What needs to be done:
From the records below, copy out exactly the lines from the one containing "Zhang2022LandauSiegel, §2 (2.22)] -/" to the one containing "(β₆ − β_j)log", both included. Add nothing else.

Records:
/-- For `𝓛 ≥ 2` and `n ≥ P₂` (`n ≥ 1`): the `m`-sum `Σ_m χ(m)(ϰ₁(nm) + ι₂ϰ₂(nm))m^{−(1−β_j)}` of
`Sⱼ(𝐚₁₁,𝐚₁₃)` equals `(log P₁)⁻¹ Σ_{m<x} χ(m)m^{β_j−1}(x/m)^{β₆}log(x/m)` with `x = P₁/n` — the sum of
Lemma 8.2 (`μ = 6`): `ϰ₂(nm) = 0` as `nm ≥ n ≥ P₂`, and `ϰ₁(nm) = log(x/m)/log P₁·(x/m)^{β₆}` for
`m < x`, `0` for `m ≥ x`. [cite: Zhang2022LandauSiegel, §10 p. 57] -/
theorem mSum11_eq (hD : 2 ≤ Real.log D) (j : ℕ) {n : ℕ} (hn1 : 1 ≤ n) (hn : P2 D ≤ (n : ℝ)) :
    Sec10B.mSum11 c' χ j n =
      (1 / (Real.log (P1 D) : ℂ)) * ∑ m ∈ Finset.Ico 1 ⌈P1 D / n⌉₊,
        χ (m : ZMod D) / (m : ℂ) ^ (1 - betaJ c' D j) *
          (((P1 D / n) / m : ℝ) : ℂ) ^ beta6 D * (Real.log ((P1 D / n) / m) : ℂ) := by
  classical
  set x : ℝ := P1 D / n with hx
  have hn0 : (0 : ℝ) < n := by exact_mod_cast hn1
  have hP : 1 < bigP D := by
    rw [bigP]; exact Real.one_lt_exp_iff.mpr (by rw [ell]; positivity)
  have hP1pos : 0 < P1 D := Real.rpow_pos_of_pos (lt_trans zero_lt_one hP) _
  have hP1gt : 1 < P1 D := Real.one_lt_rpow hP (by norm_num)
  have hlogP1 : 0 < Real.log (P1 D) := Real.log_pos hP1gt
  have hx0 : 0 < x := div_pos hP1pos hn0
  -- the index range `Ico 1 ⌈x⌉` sits inside `Ico 1 ⌈PT⁻²⌉`
  have hxP1 : x ≤ P1 D := by
    rw [hx, div_le_iff₀ hn0]
    have : (1 : ℝ) ≤ n := by exact_mod_cast hn1
    nlinarith
  have hceil : ⌈x⌉₊ ≤ Nsupp D := le_trans (Nat.ceil_mono hxP1) (ceil_P1_le_Nsupp D hD)
  rw [Sec10B.mSum11]
  -- drop `ϰ₂` and the terms `m ≥ x`
  have hterm : ∀ m ∈ Finset.Ico 1 (Nsupp D),
      χ (m : ZMod D) * (vk1 D (n * m) + iota2 * vk2 D (n * m)) / (m : ℂ) ^ (1 - betaJ c' D j) =
        if m < ⌈x⌉₊ then
          (1 / (Real.log (P1 D) : ℂ)) * (χ (m : ZMod D) / (m : ℂ) ^ (1 - betaJ c' D j) *
            ((x / m : ℝ) : ℂ) ^ beta6 D * (Real.log (x / m) : ℂ)) else 0 := by
    intro m hm
    have hm1 : 1 ≤ m := (Finset.mem_Ico.mp hm).1
    have hm0 : (0 : ℝ) < m := by exact_mod_cast hm1
    have hnm : ((n * m : ℕ) : ℝ) = (n : ℝ) * m := by push_cast; ring
    have hvk2 : vk2 D (n * m) = 0 := by
      refine vk2_eq_zero ?_
      rw [hnm]
      have : (n : ℝ) ≤ n * m := by
        have : (1 : ℝ) ≤ m := by exact_mod_cast hm1
        nlinarith
      exact hn.trans this
    rw [hvk2, mul_zero, add_zero]
    split_ifs with hmx
    · -- `m < x`: `ϰ₁(nm) = log(x/m)/log P₁ · (x/m)^{β₆}`
      have hmx' : (m : ℝ) < x := Nat.lt_ceil.mp hmx
      have hnmP : ((n * m : ℕ) : ℝ) < P1 D := by
        rw [hnm, hx] at *
        rwa [lt_div_iff₀ hn0, mul_comm] at hmx'
      have hvk1 : vk1 D (n * m) =
          (1 - Real.log ((n * m : ℕ) : ℝ) / Real.log (P1 D) : ℝ) *
            ((P1 D / ((n * m : ℕ) : ℝ) : ℝ) : ℂ) ^ beta6 D := by
        rw [vk1, if_pos hnmP]
      have hquot : P1 D / ((n * m : ℕ) : ℝ) = x / m := by
        rw [hnm, hx, div_div]
      have hcoef : (1 - Real.log ((n * m : ℕ) : ℝ) / Real.log (P1 D)) =
          Real.log (x / m) / Real.log (P1 D) := by
        rw [← hquot, Real.log_div hP1pos.ne' (by rw [hnm]; positivity)]
        field_simp
      rw [hvk1, hquot, hcoef]
      push_cast
      ring
    · -- `m ≥ x`: `ϰ₁(nm) = 0`
      have hmx' : x ≤ m := by
        have := Nat.le_of_not_lt hmx
        exact le_trans (Nat.le_ceil x) (by exact_mod_cast this)
      have hnmP : P1 D ≤ ((n * m : ℕ) : ℝ) := by
        rw [hnm]
        rw [hx, div_le_iff₀ hn0] at hmx'
        linarith [mul_comm (m : ℝ) n]
      rw [vk1_eq_zero hnmP]
      simp
  rw [Finset.sum_congr rfl hterm, ← Finset.sum_filter, Finset.mul_sum]
  congr 1
  ext m
  simp only [Finset.mem_filter, Finset.mem_Ico]
  constructor
  · rintro ⟨⟨h1, -⟩, h3⟩; exact ⟨h1, h3⟩
  · rintro ⟨h1, h3⟩; exact ⟨⟨h1, lt_of_lt_of_le h3 hceil⟩, h3⟩

/-! ## The `n`-sum of `Sⱼ(𝐚₁₁,𝐚₁₃)` is `𝔳₂ⱼ(d,r)` -/

/-- A sum over `1 ≤ n < B` whose summand vanishes for `n ≥ K` (`K ≤ B`) is the sum over `1 ≤ n < K`.
[cite: Zhang2022LandauSiegel, §10 p. 57] -/
private theorem sum_Ico_eq_of_vanish {M : Type*} [AddCommMonoid M] {f : ℕ → M} {K B : ℕ}
    (hKB : K ≤ B) (hf : ∀ n, K ≤ n → f n = 0) :
    ∑ n ∈ Finset.Ico 1 B, f n = ∑ n ∈ Finset.Ico 1 K, f n := by
  refine (Finset.sum_subset (Finset.Ico_subset_Ico_right hKB) fun n hn hn' => ?_).symm
  refine hf n ?_
  simp only [Finset.mem_Ico, not_and, not_lt] at hn hn'
  exact hn' hn.1

/-- For `𝓛 ≥ 2`, `d, r ≥ 1`: the `n`-sum `Σ_n χ(n)f̃(log(drn)/log P)ξ₀ⱼ(n;d,r)n⁻¹` of `Sⱼ(𝐚₁₁,𝐚₁₃)`
(truncated at `PT⁻²`) IS `𝔳₂ⱼ(d,r)` of Lemma 10.2 (truncated at `P`): both truncations are vacuous,
`f̃(log k/log P) = 0` for `k > P₁ = P^{0.504}`. [cite: Zhang2022LandauSiegel, §10 p. 57, Lemma 10.2] -/
theorem nSum13_eq_frakv2 (hD : 2 ≤ Real.log D) (j : ℕ) {d r : ℕ} (hd : 1 ≤ d) (hr : 1 ≤ r) :
    Sec10B.nSum13 c' χ j d r = frakv2 c' χ j d r := by
  classical
  set K : ℕ := ⌊P1 D⌋₊ + 1 with hK
  have hP : 1 < bigP D := by
    rw [bigP]; exact Real.one_lt_exp_iff.mpr (by rw [ell]; positivity)
  have hP1lt : P1 D < bigP D := by
    rw [P1]
    exact Real.rpow_lt_self_of_one_lt hP (by norm_num)
  have hP10 : 0 ≤ P1 D := (Real.rpow_pos_of_pos (lt_trans zero_lt_one hP) _).le
  have hKN : K ≤ Nsupp D := by
    rw [hK, Nsupp, Nat.add_one_le_iff]
    exact Nat.lt_ceil.mpr (lt_of_le_of_lt (Nat.floor_le hP10) (P1_lt_P_div_T_sq D hD))
  have hKP : K ≤ ⌈bigP D⌉₊ := by
    rw [hK, Nat.add_one_le_iff]
    exact Nat.lt_ceil.mpr (lt_of_le_of_lt (Nat.floor_le hP10) hP1lt)
  have hvan : ∀ n, K ≤ n →
      χ (n : ZMod D) * (ftilde (Real.log ((d * r * n : ℕ) : ℝ) / Real.log (bigP D)) : ℂ) *
        xiZero c' D j n d r / (n : ℂ) = 0 := by
    intro n hn
    have hnP1 : P1 D < n := by
      have : ⌊P1 D⌋₊ < n := by rw [hK] at hn; omega
      exact (Nat.floor_lt hP10).mp this
    have hk : P1 D < ((d * r * n : ℕ) : ℝ) := by
      refine lt_of_lt_of_le hnP1 ?_
      have : n ≤ d * r * n := Nat.le_mul_of_pos_left n (Nat.mul_pos hd hr)
      exact_mod_cast this
    have h0 := ftilde_log_eq_zero_of_P1_lt D hD hk (c := 0) le_rfl
    rw [add_zero] at h0
    rw [h0]
    simp
  rw [Sec10B.nSum13, frakv2, sum_Ico_eq_of_vanish hKN hvan, sum_Ico_eq_of_vanish hKP hvan]

/-! ## Crude bounds for the factors -/

/-- `‖β_j‖ ≤ 6α` once `|c′|α𝓛 ≤ 1`. [cite: Zhang2022LandauSiegel, §2 (2.13)] -/
theorem norm_betaJ_le {c' : ℝ} {D : ℕ} (h : |c'| * alpha D * ell D ≤ 1) (hα : 0 ≤ alpha D)
    (hℓ : 0 ≤ ell D) (j : ℕ) : ‖betaJ c' D j‖ ≤ 6 * alpha D := by
  obtain ⟨b, hb, hb'⟩ := betaJ_eq_real_mul_I c' D j
  rw [hb, norm_mul, Complex.norm_real, Complex.norm_I, mul_one, Real.norm_eq_abs]
  exact abs_b_le h hα hℓ hb'

/-- `‖β₆‖ = 3α/2` (`α ≥ 0`). [cite: Zhang2022LandauSiegel, §2 (2.22)] -/
theorem norm_beta6 {D : ℕ} (hα : 0 ≤ alpha D) : ‖beta6 D‖ = 3 * alpha D / 2 := by
  rw [beta6, norm_div, norm_mul, norm_mul, Complex.norm_I, Complex.norm_real,
    Real.norm_of_nonneg hα]
  norm_num

/-- **`|𝔣_{j6}(x)| ≤ 32`** for `x > 0` with `|log x| ≤ 𝓛⁹` (once `|c′|α𝓛 ≤ 1`):
`𝔣_{j6}(x) = (1 + (β₆ − β_j)log x)x^{β₆}` with `|x^{β₆}| = 1`, `|β₆ − β_j| ≤ 7.5α = 7.5π𝓛⁻⁹`.
[cite: Zhang2022LandauSiegel, §8 Lemma 8.2] -/
theorem norm_frakfW_six_le {c' : ℝ} {D : ℕ} (h : |c'| * alpha D * ell D ≤ 1) (hα : 0 < alpha D)
    (hαL : alpha D * ell D ^ 9 = π) (hℓ : 0 ≤ ell D) (j : ℕ) {x : ℝ}
    (hlx : |Real.log x| ≤ ell D ^ 9) : ‖frakfW c' D j 6 x‖ ≤ 32 := by
  have hμ : betaMu D 6 = beta6 D := by simp [betaMu]
  rw [frakfW, hμ, frakf, norm_mul]
  have hexp : ‖cexp (beta6 D * (Real.log x : ℂ))‖ = 1 := by
    rw [Complex.norm_exp]
    have : (beta6 D * (Real.log x : ℂ)).re = 0 := by simp [beta6]
    rw [this, Real.exp_zero]
  rw [hexp, mul_one]
  have hb : ‖beta6 D - betaJ c' D j‖ ≤ 15 / 2 * alpha D := by
    calc ‖beta6 D - betaJ c' D j‖ ≤ ‖beta6 D‖ + ‖betaJ c' D j‖ := norm_sub_le _ _
      _ ≤ 3 * alpha D / 2 + 6 * alpha D := add_le_add (norm_beta6 hα.le).le (norm_betaJ_le h hα.le hℓ j)
      _ = 15 / 2 * alpha D := by ring
  calc ‖1 + (beta6 D - betaJ c' D j) * (Real.log x : ℂ)‖
      ≤ ‖(1 : ℂ)‖ + ‖(beta6 D - betaJ c' D j) * (Real.log x : ℂ)‖ := norm_add_le _ _
    _ = 1 + ‖beta6 D - betaJ c' D j‖ * |Real.log x| := by
        rw [norm_one, norm_mul, Complex.norm_real, Real.norm_eq_abs]
    _ ≤ 1 + 15 / 2 * alpha D * ell D ^ 9 := by gcongr
    _ = 1 + 15 / 2 * π := by rw [mul_assoc, hαL]
    _ ≤ 32 := by nlinarith [Real.pi_lt_four]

Response below:
/-- `‖β₆‖ = 3α/2` (`α ≥ 0`). [cite: Zhang2022LandauSiegel, §2 (2.22)] -/
theorem norm_beta6 {D : ℕ} (hα : 0 ≤ alpha D) : ‖beta6 D‖ = 3 * alpha D / 2 := by
  rw [beta6, norm_div, norm_mul, norm_mul, Complex.norm_I, Complex.norm_real,
    Real.norm_of_nonneg hα]
  norm_num

/-- **`|𝔣_{j6}(x)| ≤ 32`** for `x > 0` with `|log x| ≤ 𝓛⁹` (once `|c′|α𝓛 ≤ 1`):
`𝔣_{j6}(x) = (1 + (β₆ − β_j)log x)x^{β₆}` with `|x^{β₆}| = 1`, `|β₆ − β_j| ≤ 7.5α = 7.5π𝓛⁻⁹`.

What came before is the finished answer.